Миссис Накамура передает мне чашку. Чашка начинает дребезжать на блюдце только тогда, когда переходит в мои руки.

– У вас очень много нервных энергий.

– Нервной энергии. В единственном числе. Вы так думаете?

– Среди американцев это не редкость, как я нахожу. – Миссис Накамура не смотрит мне в лицо (здесь не принято), скорее обращается к декоративному деревцу у меня за левым плечом. – Хотя странно вот что…

– Да?

– Вы не пахнете, как американка.

У японцев это считается комплиментом. С трудом удерживаюсь, чтобы не сказать "спасибо".

– А как же я пахну, миссис Накамура?

– Не так, как японка. – Она коротко улыбается: дескать, нельзя же требовать слишком многого.

* ломтики лимона (фр).

– А как пахнут американцы?

Ответ я знаю. В первую же неделю моего здесь пребывания, в то время как я покупала нижнее белье, девица в магазине любезно меня просветила: все американцы пахнут прогорклым маслом.

Миссис Накамура глядит вверх, на прямоугольник серого неба над садовой стеной.

– Поначалу они пахнут химиями.

– Химией, – поправляю я.

– Пахнут химией. Это, думается мне, от дезодорантов. А когда привыкнешь к химическому запаху, под ним находишь нечто другое.

– Что же?

Она качает головой.

– Мне слов не хватает. Страх? – Снова качает головой. – Нет, не то. – Внимательно изучает мое запястье, мои пальцы, чашку, что дрожит в моей руке. – Вот когда люди в самолете, и водитель говорит, скоро мы разобьемся, есть такое слово для того, как люди ведут себя тогда – ну, вопли и прочая беспорядочная деятельность?

– Паника.

Миссис Накамура склоняет голову набок.

– Похоже на "пикника"? Я киваю.

– Да, пожалуй, так и есть.
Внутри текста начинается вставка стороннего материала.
import Summits.Ventures.PercRepro.Night2LineLarge
import Summits.Ventures.PercRepro.Night2LineLongCell

/-!
# night-2: h21's cell `(2, 1)` whenever `V` has `24` collinear points (gen 38)

If a line `cl {a′, b′}` carries `≥ 24` points of `V = G ∖ K`, then either `V` has `≤ 100` points off the line (the long-line cell,
`localShadowHall_two_one_of_long_line`) or `|G| ≥ 125 ≥ 44` (the large-`G` theorem, `localShadowHall_two_one_of_large`):
**`localShadowHall_two_one_of_twentyfour_collinear`**.  Paper: proofs/NIGHT-2-g38.md §4.
-/

namespace PercRepro.Shadow

open PercRepro.ThmH PercRepro.PerFlat

variable {α : Type*} [DecidableEq α] {M : Matroid α} [M.Finite] {G : Finset α}

/-- **h21's cell `(2, 1)` whenever `V` has `24` collinear points** (every size). -/
theorem localShadowHall_two_one_of_twentyfour_collinear (hG : G ∈ flatsQ M (5 + 1)) (hd : (gr M \ G).card = 2)
    (hk : kColoops M G = 1) (hs : ∀ e ∈ gr M, ∀ f ∈ gr M, e ≠ f → rkN M {e, f} = 2)
    (hl : ∀ e ∈ gr M, M.Indep {e}) {a' b' : α} (ha' : a' ∈ G \ coloops M G) (hb' : b' ∈ G \ coloops M G)
    (hab' : a' ≠ b') (hlong : 24 ≤ ((G \ coloops M G) ∩ clF M {a', b'}).card) : LocalShadowHall M 5 G := by
  rcases Nat.lt_or_ge ((G \ coloops M G) \ clF M {a', b'}).card 101 with hlt | hge
  · exact localShadowHall_two_one_of_long_line hG hd hk hs hl ha' hb' hab' hlong (by omega)
  · apply localShadowHall_two_one_of_large hG hd hk hs hl
    have h1 := Finset.card_le_card (Finset.sdiff_subset : (G \ coloops M G) \ clF M {a', b'} ⊆ G \ coloops M G)
    have h2 := Finset.card_le_card (Finset.sdiff_subset : G \ coloops M G ⊆ G)
    omega

end PercRepro.Shadow
import Mathlib.GroupTheory.QuotientGroup.Defs
import Literature.Combinatorics.Additive.TPPGroupAlgebra
import Literature.Computability.AlgebraicComplexity.CohnUmansTPP
import HarnessLib

/-!
# Realizing `⟨n, m, p⟩` under permutations and group extensions (Cohn–Umans 2003, Lemmas 2.1–2.2)

Topic `Literature/Computability/AlgebraicComplexity` (group-theoretic matrix multiplication), namespace
`Literature.Computability.AlgebraicComplexity`; companion of `CohnUmansTPP.lean` (`RealizesTPP`, Cohn–Umans
Def. 2.1) and `Literature/Combinatorics/Additive/TripleProductProperty.lean` (`TripleProductProperty`).

H. Cohn, C. Umans, *A group-theoretic approach to fast matrix multiplication*, FOCS 2003 = arXiv:math/0307321
(held text `paper:arxiv-math_0307321`, p. 4 of the materialised text; the arXiv text numbers the two lemmas
"Lemma 1" and "Lemma 2"):

* **Lemma 2.1** "If `G` realizes `⟨n₁,n₂,n₃⟩`, then it does so for every permutation of `n₁,n₂,n₃`."
  (proof: "Conjugating by `s₁'s₁⁻¹` … so we can perform a cyclic shift. To get a transposition, we take the
  inverse of the initial equation … a transposition of `1` with `3`") — `RealizesTPP.rotate`,
  `RealizesTPP.reverse`, `CohnUmans2003_lemma21` (all five non-trivial orderings).
* **Lemma 2.2** "If `N` is a normal subgroup of `G` that realizes `⟨n₁, n₂, n₃⟩` and `G/N` realizes
  `⟨m₁, m₂, m₃⟩`, then `G` realizes `⟨n₁m₁, n₂m₂, n₃m₃⟩`." (proof: "suppose `T₁,T₂,T₃` are lifts to `G` of the
  three subsets of `G/N` … `G` realizes … through the pointwise products `S₁T₁, S₂T₂, S₃T₃` … If we reduce this
  equation modulo `N`, we find that `tᵢ = tᵢ'` modulo `N`, and hence also in `G`. The equation in `G` then
  becomes `s₁'s₁⁻¹ s₂'s₂⁻¹ s₃'s₃⁻¹ = 1`, from which we deduce `sᵢ = sᵢ'`") — `CohnUmans2003_lemma22`, with the
  lift realised by a set-theoretic section of `G → G/N` (`Function.surjInv`).
* transport along injective homomorphisms / from subgroups (`RealizesTPP.map_of_injective`,
  `RealizesTPP.of_subgroup`; the case `m = (1,1,1)` of Lemma 2.2 without normality).

The printed "useful special case" (`G₁ × G₂` realizes `⟨n₁n₂, m₁m₂, p₁p₂⟩`) is the census file
`Summits/MatrixMultiplication/OmegaCensus/DirectProductTPP.lean` (`realizesTPP_prod`) and is not re-declared.

## References
* H. Cohn, C. Umans, FOCS 2003, 438–449; arXiv:math/0307321, §2: Def. 2.1, Lemma 2.1, Lemma 2.2 (Lemmas 1–2 of the
  arXiv text, p. 4). [CohnUmans2003]
-/

namespace Literature.Computability.AlgebraicComplexity

open Literature.Combinatorics.Additive

variable {G : Type*} [Group G]

/-- `RealizesTPP G n m p` is literally "some `S, T, U` of sizes `n, m, p` have the tree's
`TripleProductProperty`" (Cohn–Umans Def. 2.1, both files spell out the same right-quotient clause).
[cite: CohnUmans2003, Def. 2.1] -/
theorem realizesTPP_iff {n m p : ℕ} :
    RealizesTPP G n m p ↔
      ∃ S T U : Finset G, S.card = n ∧ T.card = m ∧ U.card = p ∧ TripleProductProperty S T U :=
  Iff.rfl

/-! ## Lemma 2.1: permutations -/

/-- Cyclic shift: `G` realizes `⟨n₁,n₂,n₃⟩` ⇒ `G` realizes `⟨n₂,n₃,n₁⟩` ("Conjugating by `s₁'s₁⁻¹` shows … we
can perform a cyclic shift"; the tree's `TripleProductProperty.rotate`).
[cite: CohnUmans2003, Lemma 2.1 (Lemma 1 of the arXiv text, p. 4)] -/
theorem RealizesTPP.rotate {n₁ n₂ n₃ : ℕ} (h : RealizesTPP G n₁ n₂ n₃) : RealizesTPP G n₂ n₃ n₁ := by
  obtain ⟨S, T, U, hS, hT, hU, h⟩ := h
  exact ⟨T, U, S, hT, hU, hS, TripleProductProperty.rotate h⟩

/-- Reversal (the transposition `1 ↔ 3`): `G` realizes `⟨n₁,n₂,n₃⟩` ⇒ `G` realizes `⟨n₃,n₂,n₁⟩` ("we take
the inverse of the initial equation … the roles of `s` and `s'` have been reversed, but that is irrelevant").
[cite: CohnUmans2003, Lemma 2.1 (Lemma 1 of the arXiv text, p. 4)] -/
theorem RealizesTPP.reverse {n₁ n₂ n₃ : ℕ} (h : RealizesTPP G n₁ n₂ n₃) : RealizesTPP G n₃ n₂ n₁ := by
  obtain ⟨S, T, U, hS, hT, hU, h⟩ := h
  refine ⟨U, T, S, hU, hT, hS, ?_⟩
  intro u hu u' hu' t ht t' ht' s hs s' hs' heq
  -- invert: `(u u'⁻¹ · t t'⁻¹ · s s'⁻¹)⁻¹ = s' s⁻¹ · t' t⁻¹ · u' u⁻¹ = 1`
  have heq' : s' * s⁻¹ * (t' * t⁻¹) * (u' * u⁻¹) = 1 := by
    have := congrArg (·⁻¹) heq
    simpa [mul_inv_rev, mul_assoc] using this
  obtain ⟨h1, h2, h3⟩ := h s' hs' s hs t' ht' t ht u' hu' u hu heq'
  exact ⟨h3.symm, h2.symm, h1.symm⟩

/-- **Cohn–Umans 2003, Lemma 2.1**: "If `G` realizes `⟨n₁,n₂,n₃⟩`, then it does so for every permutation of
`n₁,n₂,n₃`" — the five non-trivial orderings, generated by the cyclic shift and the transposition `1 ↔ 3`.
[cite: CohnUmans2003, Lemma 2.1 (Lemma 1 of the arXiv text, p. 4)] -/
theorem CohnUmans2003_lemma21 {n₁ n₂ n₃ : ℕ} (h : RealizesTPP G n₁ n₂ n₃) :
    RealizesTPP G n₂ n₃ n₁ ∧ RealizesTPP G n₃ n₁ n₂ ∧ RealizesTPP G n₃ n₂ n₁ ∧
      RealizesTPP G n₂ n₁ n₃ ∧ RealizesTPP G n₁ n₃ n₂ :=
  ⟨h.rotate, h.rotate.rotate, h.reverse, h.rotate.rotate.reverse, h.rotate.reverse⟩

/-! ## Transport along injective homomorphisms -/

/-- A TPP triple is carried to a TPP triple of the same sizes by an injective homomorphism (the condition
`q₁q₂q₃ = 1 ⇒ qᵢ = 1` is reflected by an injective hom); in particular subgroups pass realizations up.
[cite: CohnUmans2003, Def. 2.1] -/
theorem RealizesTPP.map_of_injective {H : Type*} [Group H] (f : G →* H) (hf : Function.Injective f)
    {n m p : ℕ} (h : RealizesTPP G n m p) : RealizesTPP H n m p := by
  obtain ⟨S, T, U, hS, hT, hU, h⟩ := h
  refine ⟨S.map ⟨f, hf⟩, T.map ⟨f, hf⟩, U.map ⟨f, hf⟩, by rw [Finset.card_map, hS],
    by rw [Finset.card_map, hT], by rw [Finset.card_map, hU], ?_⟩
  intro s hs s' hs' t ht t' ht' u hu u' hu' heq
  simp only [Finset.mem_map, Function.Embedding.coeFn_mk] at hs hs' ht ht' hu hu'
  obtain ⟨s, hs, rfl⟩ := hs
  obtain ⟨s', hs', rfl⟩ := hs'
  obtain ⟨t, ht, rfl⟩ := ht
  obtain ⟨t', ht', rfl⟩ := ht'
  obtain ⟨u, hu, rfl⟩ := hu
  obtain ⟨u', hu', rfl⟩ := hu'
  have key : f (s * s'⁻¹ * (t * t'⁻¹) * (u * u'⁻¹)) = f 1 := by
    simpa only [map_mul, map_inv, map_one] using heq
  obtain ⟨h1, h2, h3⟩ := h s hs s' hs' t ht t' ht' u hu u' hu' (hf key)
  exact ⟨congrArg f h1, congrArg f h2, congrArg f h3⟩

/-- If a subgroup `N ≤ G` realizes `⟨n, m, p⟩` then so does `G` (Lemma 2.2 with `G/N ⊇ {1}` realizing
`⟨1,1,1⟩`, but without normality). [cite: CohnUmans2003, Lemma 2.2 (Lemma 2 of the arXiv text, p. 4)] -/
theorem RealizesTPP.of_subgroup (N : Subgroup G) {n m p : ℕ} (h : RealizesTPP N n m p) :
    RealizesTPP G n m p :=
  h.map_of_injective N.subtype N.subtype_injective

/-! ## Lemma 2.2: extensions -/

/-- **Cohn–Umans 2003, Lemma 2.2**: "If `N` is a normal subgroup of `G` that realizes `⟨n₁, n₂, n₃⟩` and `G/N`
realizes `⟨m₁, m₂, m₃⟩`, then `G` realizes `⟨n₁m₁, n₂m₂, n₃m₃⟩`" — through the pointwise products `SᵢTᵢ`
with `Tᵢ` lifts (along a section `σ` of `G → G/N`) of the subsets of `G/N`: reducing the TPP equation modulo
`N` gives `tᵢ = tᵢ'`, and then it reads `s₁'s₁⁻¹ s₂'s₂⁻¹ s₃'s₃⁻¹ = 1` in `N`.
[cite: CohnUmans2003, Lemma 2.2 (Lemma 2 of the arXiv text, p. 4)] -/
theorem CohnUmans2003_lemma22 (N : Subgroup G) [N.Normal] {n₁ n₂ n₃ m₁ m₂ m₃ : ℕ}
    (hN : RealizesTPP N n₁ n₂ n₃) (hQ : RealizesTPP (G ⧸ N) m₁ m₂ m₃) :
    RealizesTPP G (n₁ * m₁) (n₂ * m₂) (n₃ * m₃) := by
  classical
  obtain ⟨S₁, S₂, S₃, hS₁, hS₂, hS₃, hS⟩ := hN
  obtain ⟨T₁, T₂, T₃, hT₁, hT₂, hT₃, hT⟩ := hQ
  -- the projection and a section
  set φ : G →* G ⧸ N := QuotientGroup.mk' N with hφdef
  have hφ : Function.Surjective φ := QuotientGroup.mk'_surjective N
  set σ : G ⧸ N → G := Function.surjInv hφ with hσdef
  have hσ : ∀ q, φ (σ q) = q := Function.surjInv_eq hφ
  have hφN : ∀ s : N, φ (s : G) = 1 := fun s => by
    rw [hφdef, QuotientGroup.mk'_apply, QuotientGroup.eq_one_iff]; exact s.2
  have hφlift : ∀ (s : N) (q : G ⧸ N), φ ((s : G) * σ q) = q := fun s q => by
    rw [map_mul, hφN, one_mul, hσ]
  -- the lifted product sets `S·σ(T)`
  let lift : Finset N → Finset (G ⧸ N) → Finset G := fun S T =>
    (S ×ˢ T).image fun x => (x.1 : G) * σ x.2
  have card_lift : ∀ (S : Finset N) (T : Finset (G ⧸ N)), (lift S T).card = S.card * T.card := by
    intro S T
    rw [← Finset.card_product]
    refine Finset.card_image_of_injOn ?_
    rintro ⟨s, q⟩ _ ⟨s', q'⟩ _ h
    have hq : q = q' := by
      have := congrArg φ h
      rwa [hφlift, hφlift] at this
    subst hq
    have hs : (s : G) = s' := mul_right_cancel h
    exact Prod.ext (Subtype.ext hs) rfl
  have mem_lift : ∀ {S : Finset N} {T : Finset (G ⧸ N)} {a : G},
      a ∈ lift S T → ∃ s ∈ S, ∃ q ∈ T, (s : G) * σ q = a := by
    intro S T a ha
    obtain ⟨⟨s, q⟩, hx, rfl⟩ := Finset.mem_image.1 ha
    rw [Finset.mem_product] at hx
    exact ⟨s, hx.1, q, hx.2, rfl⟩
  refine ⟨lift S₁ T₁, lift S₂ T₂, lift S₃ T₃, by rw [card_lift, hS₁, hT₁], by rw [card_lift, hS₂, hT₂],
    by rw [card_lift, hS₃, hT₃], ?_⟩
  intro a₁ ha₁ a₁' ha₁' a₂ ha₂ a₂' ha₂' a₃ ha₃ a₃' ha₃' heq
  obtain ⟨s₁, hs₁, q₁, hq₁, rfl⟩ := mem_lift ha₁
  obtain ⟨s₁', hs₁', q₁', hq₁', rfl⟩ := mem_lift ha₁'
  obtain ⟨s₂, hs₂, q₂, hq₂, rfl⟩ := mem_lift ha₂
  obtain ⟨s₂', hs₂', q₂', hq₂', rfl⟩ := mem_lift ha₂'
  obtain ⟨s₃, hs₃, q₃, hq₃, rfl⟩ := mem_lift ha₃
  obtain ⟨s₃', hs₃', q₃', hq₃', rfl⟩ := mem_lift ha₃'
  -- "If we reduce this equation modulo `N`, we find that `tᵢ = tᵢ'`"
  have hmod : q₁ * q₁'⁻¹ * (q₂ * q₂'⁻¹) * (q₃ * q₃'⁻¹) = 1 := by
    have := congrArg φ heq
    simpa only [map_mul, map_inv, map_one, hφN, one_mul, hσ] using this
  obtain ⟨e₁, e₂, e₃⟩ := hT q₁ hq₁ q₁' hq₁' q₂ hq₂ q₂' hq₂' q₃ hq₃ q₃' hq₃' hmod
  subst e₁ e₂ e₃
  -- "The equation in `G` then becomes `s₁'s₁⁻¹ s₂'s₂⁻¹ s₃'s₃⁻¹ = 1`" (here: `sᵢ sᵢ'⁻¹`, inside `N`)
  have cancel : ∀ (x x' : N) (q : G ⧸ N),
      (x : G) * σ q * ((x' : G) * σ q)⁻¹ = ((x * x'⁻¹ : N) : G) := by
    intro x x' q
    rw [mul_inv_rev, Subgroup.coe_mul, Subgroup.coe_inv, ← mul_assoc, mul_assoc (x : G), mul_inv_cancel,
      mul_one]
  rw [cancel, cancel, cancel] at heq
  have hN1 : s₁ * s₁'⁻¹ * (s₂ * s₂'⁻¹) * (s₃ * s₃'⁻¹) = 1 := by exact_mod_cast heq
  obtain ⟨h1, h2, h3⟩ := hS s₁ hs₁ s₁' hs₁' s₂ hs₂ s₂' hs₂' s₃ hs₃ s₃' hs₃' hN1
  subst h1 h2 h3
  exact ⟨rfl, rfl, rfl⟩

end Literature.Computability.AlgebraicComplexity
Несколько минут сидим молча.

– А когда идет дождь, – продолжает миссис Накамура, – американцы пахнут, как…

Не может заставить себя выговорить.

– Как что?.. – тихо подсказываю я.

– Как мокрые собаки! – С губ ее слетает короткий смешок – точно кошка чихнула.

Миссис Флиман, миссис Минато, миссис Анака, дипломированная медсестра, наконец подошли и сосредоточенно выкладывают на голые доски наглядные пособия. Эту идею я почерпнула из книги, приобретенной в книжном: "Установки и практика обучения английскому языку".

"Наглядные пособия: один из способов ознакомления с новыми словами заключается в том, что в классную комнату приносят предметы, ими обозначаемые. Учитель или, возможно, обучаемый берет предмет в руки (или указывает на него) и произносит новое слово, после чего все повторяют слово за ним".

На последнем уроке я велела всем принести с собой какой-нибудь предмет, вещь, что в том или ином смысле олицетворяет их самих.